Dataset excerpts

/-!
# Lefschetz triples pass to surjective images and to ideal factors `𝔤 = 𝔤' × 𝔤''` (Looijenga–Lunts 1997, (1.2) Lemma)

Topic `Literature/Algebra/Lie` (namespace `Literature.Algebra.Lie`).  Lane `lit-hodgefound` (Track 2 foundations
library), skeleton seat `lit-hodgefound-skel-1` (generation 44), row **A1-136** of
`run/shared/lean/pub/lit-hodgefound/SKELETON.md`; sequel of A1-112 `LefschetzTripleIdeals.lean` (the graded clause of
the (1.2) Lemma), A1-87 `LefschetzTripleTransport.lean` (`IsLefschetzTriple.map` along ISOMORPHISMS) and A1-106
`LefschetzTripleRepresentation.lean` (every representation of a Lefschetz triple is a Lefschetz module, `𝔤(𝔞, M)` the
image of `𝔤`).  It supplies the TRIPLE-LEVEL content of the (1.2) Lemma's factors: for a Lefschetz triple `(𝔤, h, 𝔞)`
(A1-84 `IsLefschetzTriple`) and a decomposition `𝔤 = 𝔤' × 𝔤''` into complementary ideals with `𝔤' ≠ 0`, the components
`(𝔤', h', 𝔞')` form a Lefschetz triple ("`𝔤^{(i)}` gets a grading from `ad_{h^{(i)}}` … `[h, f] = -2f` implies
`[h', f'] = -2f'`"), via the general fact that a SURJECTIVE homomorphic image `(φ 𝔤, φ h, φ 𝔞)` of a Lefschetz triple
with `φ h ≠ 0` is a Lefschetz triple; consequently every finite-dimensional representation `M'` of `𝔤'` on which `h'`
acts non-trivially is a Lefschetz `𝔞'`-module with `𝔤(𝔞', M') = ` the image of `𝔤'` — "`𝔤'` resp. `𝔤''` corresponding
to `𝔤(𝔞, M')` resp. `𝔤(𝔞, M'')`".  Over a field of characteristic `0`, `𝔤` finite-dimensional.  DEFINITIONS WITH BODIES
(`idealComponent`, `lieIdealProj` — the projection `𝔤 → 𝔤'`, over any commutative ring; cf. the tree's
`Literature.Geometry.Kaehler.ComplexTorus.lieEquivProdOfIsCompl`, see the docstring of `lieIdealProj`) and PROVED theorems; no named fact, no `sorry`, no
instance, no notation (D-0026 net debt `0`); `LieRing.ofAssociativeRing` on `𝔤𝔩(M')` enabled FILE-LOCALLY as in every
parent (needed for `LieModule.toEnd` in §3).

## Source, VERBATIM

E. Looijenga, V. A. Lunts, *A Lie algebra attached to a projective variety*, Invent. Math. **129** (1997) 361–412,
§1 (1.2) (held TeX text `paper:arxiv-alg-geom_9604014`, p0004 L94–L105; proof continued in the PDF text
`paper:arxiv-alg-geom-9604014`, p0007 L1):

> "Lemma. Let `M` be an irreducible Lefschetz `𝔞`-module and let `𝔤(𝔞, M) = 𝔤' × 𝔤''` be a decomposition of Lie
> algebra's. Then this decomposition is graded and there exist irreducible Lefschetz `𝔞`-modules `M'` and `M''` such
> that `M ≅ M' ⊗ M''` as Lefschetz `𝔞`-modules with `𝔤'` resp. `𝔤''` corresponding to `𝔤(𝔞, M')` resp. `𝔤(𝔞, M'')`.
> Proof. Since the grading of `𝔤` is the eigen space decomposition of `ad_h` it is immediate that upon writing
> `h = (h', h'') ∈ 𝔤' × 𝔤''`, `𝔤^{(i)}` gets a grading from `ad_{h^{(i)}}` making the decomposition a graded one. …
> If the rational map `f : 𝔞 → 𝔤_{-2} = 𝔤'_{-2} ⊕ 𝔤''_{-2}` is written `(f', f'')`, then `[h, f] = -2f` implies
> `[h', f'] = -2f'` and `[h'', f''] = -2f''`. So `M^{(i)}` [is] a Lefschetz module of `𝔞` with the stated property."

and §1 p0007 L54–L78 (Lefschetz triples; A1-84) with p0007 L67–L72 ("If `M` is a finite dimensional representation of
`𝔤`, then … `M` is then a Lefschetz module of `𝔞` … `𝔤(𝔞, M)` is just the image of `𝔤` in `𝔤𝔩(M)`"; A1-106).

## Rendering (dictionary)

* "`𝔤 = 𝔤' × 𝔤''` a decomposition of Lie algebra's" = complementary ideals `I = 𝔤'`, `J = 𝔤''` of `L = 𝔤`,
  `hIJ : IsCompl I J` (A1-112); "`h = (h', h'')`", "`f = (f', f'')`" = the component map `idealComponent hIJ : L →ₗ[K] L`
  (`x ↦ x'`, `x - x' ∈ J`) and the projection `lieIdealProj hIJ : L →ₗ⁅K⁆ I` (a Lie algebra homomorphism onto `𝔤'`);
  `𝔞' = 𝔞.map (lieIdealProj hIJ)`, `h' = lieIdealProj hIJ h`.
* "So `M^{(i)}` a Lefschetz module of `𝔞` with the stated property": `(I, h', 𝔞')` is a Lefschetz triple
  (`IsLefschetzTriple.map_lieIdealProj`), hence (A1-106) every representation `M'` of `I` with `ρ h' ≠ 0` is a Lefschetz
  `ρ 𝔞'`-module with `𝔤(ρ 𝔞', M') = ρ(I)` (`IsLefschetzTriple.isLefschetzModule_toEnd_lieIdeal`).

## Contents (all proved)

* §1 `image_lefschetzDuals_subset`, `image_lefschetzDomain_subset`, **`IsLefschetzTriple.map_of_surjective`** (a
  surjective image `(𝔤', φ h, φ 𝔞)` with `φ h ≠ 0` is a Lefschetz triple; semisimplicity by the tree's
  `isSemisimple_of_surjective`, generation by `map_lieSpan`).
* §2 (any `[CommRing R]`) `idealComponent` (+ `_mem`, `sub_…_mem`, `_apply_of_mem`, `_apply_of_mem'`,
  **`idealComponent_lie`**: `[x, y]' = [x', y']`), **`lieIdealProj`** (the Lie homomorphism `𝔤 → 𝔤'`) with
  `coe_lieIdealProj_apply`, `lieIdealProj_apply_of_mem`, `lieIdealProj_apply_of_mem'`, `sub_lieIdealProj_mem`,
  `lieIdealProj_add_lieIdealProj` (`x = π_I x + π_J x`), `lieIdealProj_surjective`, `lie_eq_lieIdealProj_lie`.
* §3 `IsLefschetzTriple.lieIdealProj_h_ne_zero` (`h' ≠ 0` when `𝔤' ≠ 0`), **`IsLefschetzTriple.map_lieIdealProj`**
  (`(𝔤', h', 𝔞')` is a Lefschetz triple), `IsLefschetzTriple.map_lieIdealProj_symm` (the factor `𝔤''`),
  **`IsLefschetzTriple.isLefschetzModule_toEnd_lieIdeal`** (representations of `𝔤'` are Lefschetz `𝔞'`-modules with
  `𝔤(𝔞', M') = ρ(𝔤')`).

## SCOPE

(a) The tensor clause `M ≅ M' ⊗ M''` is A1-135 `LefschetzTripleIdealsTensor.lean`; the combination of the two — the
particular `𝔤'`-module `M'` of that decomposition, the compatibility of the gradings and "as Lefschetz `𝔞`-modules" —
is not assembled here.  (b) `𝔤' ≠ 0` is assumed (for `𝔤' = 0` the factor is the zero triple, excluded by Mathlib's
`IsSl2Triple` convention `h ≠ 0`).  (c) Nothing here concerns complex tori or the Hodge conjecture.

## References

* [LooijengaLunts1997] E. Looijenga, V. A. Lunts, *A Lie algebra attached to a projective variety*, Invent. Math.
  129 (1997) 361–412; arXiv:alg-geom/9604014. §1 (1.2) Lemma and proof, p. 4 L94–L105 of the held TeX text
  (continued: PDF text p. 7 L1); §1 p. 7 L54–L78.
* [Bourbaki1989LieGroups13] N. Bourbaki, *Lie Groups and Lie Algebras, Chapters 1–3* (1989), Ch. I §6 no. 2 Lemma 1
  (homomorphic images of semisimple Lie algebras) — via `ReductiveIdealsQuotients.lean`.
-/

noncomputable section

Exercise aim: Although the records may continue, retype only the lines from the first one through the one containing "graded clause of", exactly as they appear.

Exercise solution:
/-!
# Lefschetz triples pass to surjective images and to ideal factors `𝔤 = 𝔤' × 𝔤''` (Looijenga–Lunts 1997, (1.2) Lemma)

Topic `Literature/Algebra/Lie` (namespace `Literature.Algebra.Lie`).  Lane `lit-hodgefound` (Track 2 foundations
library), skeleton seat `lit-hodgefound-skel-1` (generation 44), row **A1-136** of
`run/shared/lean/pub/lit-hodgefound/SKELETON.md`; sequel of A1-112 `LefschetzTripleIdeals.lean` (the graded clause of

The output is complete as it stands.